Akibatnya, para pemimpin bisa terlena dalam ilusi kontrol. Masyarakat disuguhi cerita, bukan kenyataan. Institusi tidak membangun ketangguhan untuk menghadapi ketidakpastian. Seperti yang dikatakan Nassim Nicholas Taleb dalam bukunya The Black Swan, akan selalu ada kejadian ekstrem yang dapat melumpuhkan sistem apabila tidak ada pelajaran yang dipetik dari kegagalan sebelumnya.
Namun, kita juga harus realistis. Dalam dunia birokrasi, narasi tidak melulu merupakan penyimpangan logika, tetapi bisa menjadi bagian dari strategi komunikasi. Maka, penting bagi kita untuk menemukan titik temu antara narasi yang logis dan narasi yang politis. Pendekatan yang disebut soft honesty bisa menjadi solusi. Misalnya, “Capaian belum maksimal karena adanya dinamika lapangan yang tidak seluruhnya dapat diprediksi,” atau “Kami mencatat beberapa indikator kunci terganggu dan telah menyiapkan alternatif kebijakan adaptif.” Dengan begitu, narasi menjadi produktif dan bukan sekadar menenangkan.
Pertanyaannya kemudian, jika semuanya terlihat baik-baik saja di atas kertas, mengapa kita perlu repot mengubah cara membaca data? Sebagai bahan refleksi, kita perlu bertanya: apakah data yang kita miliki sudah cukup untuk menjelaskan realitas masyarakat di perbatasan seperti Krayan atau Sebatik? Apakah tidak ada hal-hal penting yang mungkin terlewat karena tidak tertangkap oleh data resmi? Tidak adanya bukti bukan berarti bukti tidak ada. Data makro yang dikeluarkan oleh lembaga resmi seperti BPS menggeneralisir kondisi secara menyeluruh, yang bisa menutupi realitas sesungguhnya di lapangan.
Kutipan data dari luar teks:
import Summits.CriticalPhenomena.PercolationContinuityZ3.Theorems.PercNearOneGluingNoHeavyLowerTailSahiThreeCopyBlockOr
import Summits.CriticalPhenomena.PercolationContinuityZ3.Theorems.PercNearOneGluingNoHeavyLowerTailSahiThreeCopyGadget

/-!
# `NoHeavyLowerTail` (crux stmt-CriticalPhenomena-4575), Sahi programme: **the theorem-grade linear inequalities among the fifteen three-copy
# counts of a monotone triple** (`MixedFacts`) — infrastructure for the mixed-literal adjunction theorem of `…SahiThreeCopyMixedLiterals`

Support file (Sahi cell, seat `prim-sahi-p1`, generation 54; `--supports stmt-CriticalPhenomena-4575`).  Pure proofs plus one `Prop`-structure (a hypothesis
bundle); no `sorry`, standard axioms.

For monotone `f, g, h : {0,1}^d → [0,1]` and a profile `b`, the fifteen numbers `Z = N_b(1;1;1)`, `N_b(f;1;1)`, `N_b(g;1;1)`, `N_b(h;1;1)`, `N_b(fg;1;1)`,
`N_b(f;g;1)`, `N_b(fh;1;1)`, `N_b(f;h;1)`, `N_b(gh;1;1)`, `N_b(g;h;1)`, `N_b(fgh;1;1)`, `N_b(f;gh;1)`, `N_b(g;fh;1)`, `N_b(h;fg;1)`, `N_b(f;g;h)` satisfy
(`mixedFacts_of`): nonnegativity; monotonicity chains; three-copy Harris (`N(fg) ≥ N(f;g)`, `N(fgh) ≥ N(f;gh)`, `N(f;gh) ≥ N(f;g;h)`); SPECTATOR-HARRIS
`N(fg) − N(f;g) ≥ N(h;fg) − N(f;g;h)` (the Harris gap with spectator `1−h ≥ 0`); UNION-HARRIS `H(f,g) + H(f,h) ≥ N(fgh) − N(f;gh)` (`= H(f, g∨h) ≥ 0`); and the
BONFERRONI nonnegativities `N(f(1−g)(1−h);1;1)`, `N(f(1−g);1−h;1)`, `N((1−f)(1−g);1;1)`, `N(1−f;1−g;1)`, `N((1−f)(1−g)(1−h);1;1)`, `N(1−f;1−g;1−h)`,
`N((1−f)(1−g);1−h;1) ≥ 0`, all written out in the fifteen coordinates.  Together with `c_b(f,g,h) ≥ 0` these are exactly the inequalities from which every
mixed single-literal extension of the three-copy Sahi inequality follows linearly (memo FROM-prim-sahi-p1-gen54-READONCE-CLOSURE §3e). [this work]
-/

namespace Summit.CriticalPhenomena.PercolationContinuityZ3.Theorems.SahiThreeCopy

open Finset Function Literature.Combinatorics.Sahi2008
open scoped BigOperators

noncomputable section

variable {d : ℕ}

/-- The theorem-grade linear inequalities among the fifteen three-copy counts of a monotone `[0,1]`-valued triple (hypothesis bundle). [this work] -/
structure MixedFacts (Z nf ng nh hfg sfg hfh sfh hgh sgh n0 nA nB nC n3 : ℝ) : Prop where
  -- nonnegativity
  z0 : 0 ≤ Z
  nf0 : 0 ≤ nf
  ng0 : 0 ≤ ng
  nh0 : 0 ≤ nh
  hfg0 : 0 ≤ hfg
  sfg0 : 0 ≤ sfg
  hfh0 : 0 ≤ hfh
  sfh0 : 0 ≤ sfh
  hgh0 : 0 ≤ hgh
  sgh0 : 0 ≤ sgh
  n00 : 0 ≤ n0
  nA0 : 0 ≤ nA
  nB0 : 0 ≤ nB
  nC0 : 0 ≤ nC
  n30 : 0 ≤ n3
  -- singles ≤ Z, pairs ≤ singles, triple ≤ pairs
  fZ : nf ≤ Z
  gZ : ng ≤ Z
  hZ : nh ≤ Z
  fg_f : hfg ≤ nf
  fg_g : hfg ≤ ng
  fh_f : hfh ≤ nf
  fh_h : hfh ≤ nh
  gh_g : hgh ≤ ng
  gh_h : hgh ≤ nh
  sfg_f : sfg ≤ nf
  sfg_g : sfg ≤ ng
  sfh_f : sfh ≤ nf
  sfh_h : sfh ≤ nh
  sgh_g : sgh ≤ ng
  sgh_h : sgh ≤ nh
  n0_fg : n0 ≤ hfg
  n0_fh : n0 ≤ hfh
  n0_gh : n0 ≤ hgh
  nA_sfg : nA ≤ sfg
  nA_sfh : nA ≤ sfh
  nB_sfg : nB ≤ sfg
  nB_sgh : nB ≤ sgh
  nC_sfh : nC ≤ sfh
  nC_sgh : nC ≤ sgh
  -- Harris
  Hfg : sfg ≤ hfg
  Hfh : sfh ≤ hfh
  Hgh : sgh ≤ hgh
  HA : nA ≤ n0
  HB : nB ≤ n0
  HC : nC ≤ n0
  H3A : n3 ≤ nA
  H3B : n3 ≤ nB
  H3C : n3 ≤ nC
  -- spectator Harris
  SpC : nC - n3 ≤ hfg - sfg
  SpB : nB - n3 ≤ hfh - sfh
  SpA : nA - n3 ≤ hgh - sgh
  -- union Harris
  Uf : n0 - nA ≤ (hfg - sfg) + (hfh - sfh)
  Ug : n0 - nB ≤ (hfg - sfg) + (hgh - sgh)
  Uh : n0 - nC ≤ (hfh - sfh) + (hgh - sgh)
  -- Bonferroni
  Bf : 0 ≤ nf - hfg - hfh + n0
  Bg : 0 ≤ ng - hfg - hgh + n0
  Bh : 0 ≤ nh - hfh - hgh + n0
  Bfg_h : 0 ≤ nf - hfg - sfh + nC
  Bfh_g : 0 ≤ nf - hfh - sfg + nB
  Bgf_h : 0 ≤ ng - hfg - sgh + nC
  Bgh_f : 0 ≤ ng - hgh - sfg + nA
  Bhf_g : 0 ≤ nh - hfh - sgh + nB
  Bhg_f : 0 ≤ nh - hgh - sfh + nA
  I2fg : 0 ≤ Z - nf - ng + hfg
  I2fh : 0 ≤ Z - nf - nh + hfh
  I2gh : 0 ≤ Z - ng - nh + hgh
  I2fg' : 0 ≤ Z - nf - ng + sfg
  I2fh' : 0 ≤ Z - nf - nh + sfh
  I2gh' : 0 ≤ Z - ng - nh + sgh
  I3 : 0 ≤ Z - nf - ng - nh + hfg + hfh + hgh - n0
  I3' : 0 ≤ Z - nf - ng - nh + sfg + sfh + sgh - n3
  I3f : 0 ≤ Z - nf - ng - nh + hgh + sfg + sfh - nA
  I3g : 0 ≤ Z - nf - ng - nh + hfh + sfg + sgh - nB
  I3h : 0 ≤ Z - nf - ng - nh + hfg + sfh + sgh - nC

section Facts

variable (b : Fin d → ℕ) {f g h : Pt d → ℝ}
Sebagai contoh, angka kemiskinan yang menurun secara agregat bisa menipu. Bisa jadi yang mengalami peningkatan kesejahteraan hanyalah kelompok masyarakat perkotaan, sementara masyarakat pedalaman tetap tertinggal. Inilah pentingnya memahami keterbatasan data kita. Data makro dari BPS memang penting, tapi tidak cukup. Kita memerlukan data mikro yang menggambarkan kondisi nyata hingga ke desa-desa terpencil.
Selain itu, kita harus kritis terhadap sumber data. Sebelum menjadikan data sebagai dasar pengambilan keputusan, penting untuk memahami metodologi di balik data tersebut. Contoh yang sering diperdebatkan adalah garis kemiskinan BPS. Pada tahun 2024, BPS menetapkan garis kemiskinan di Kalimantan Utara sebesar Rp876.375 per bulan atau sekitar Rp29.212 per kapita per hari. Banyak masyarakat mempertanyakan: “Kalau penghasilan saya Rp30.000 per hari, berarti saya tidak miskin? Tapi bayar kos, listrik, gas, dan makan saja tidak cukup!”
Jawabannya adalah memahami bahwa unit analisis dalam perhitungan kemiskinan BPS adalah rumah tangga, bukan individu. Maka, angka per kapita adalah hasil dari pembagian total pengeluaran rumah tangga dengan jumlah anggota. Sebagai contoh, rumah tangga yang tidak tergolong miskin di Kalimantan Utara rata-rata memiliki 4 anggota, sehingga total pengeluaran rumah tangganya menjadi sekitar Rp3.600.000 per bulan. Dalam praktiknya, pengeluaran dilakukan secara kolektif dalam satu dapur: air galon, makanan pokok, rokok, kebutuhan anak, dan lainnya dibagi bersama. Jika analisis dilakukan per individu, akan muncul distorsi makna. Misalnya, bayi tidak bisa membelanjakan sendiri makanannya, tetapi secara statistik pengeluarannya dihitung setara dengan orang dewasa. Tentu ini menyisakan ruang pertanyaan untuk kelompok tertentu, seperti yang tinggal sendiri di kos, yang mungkin tidak terakomodasi dalam pola ini.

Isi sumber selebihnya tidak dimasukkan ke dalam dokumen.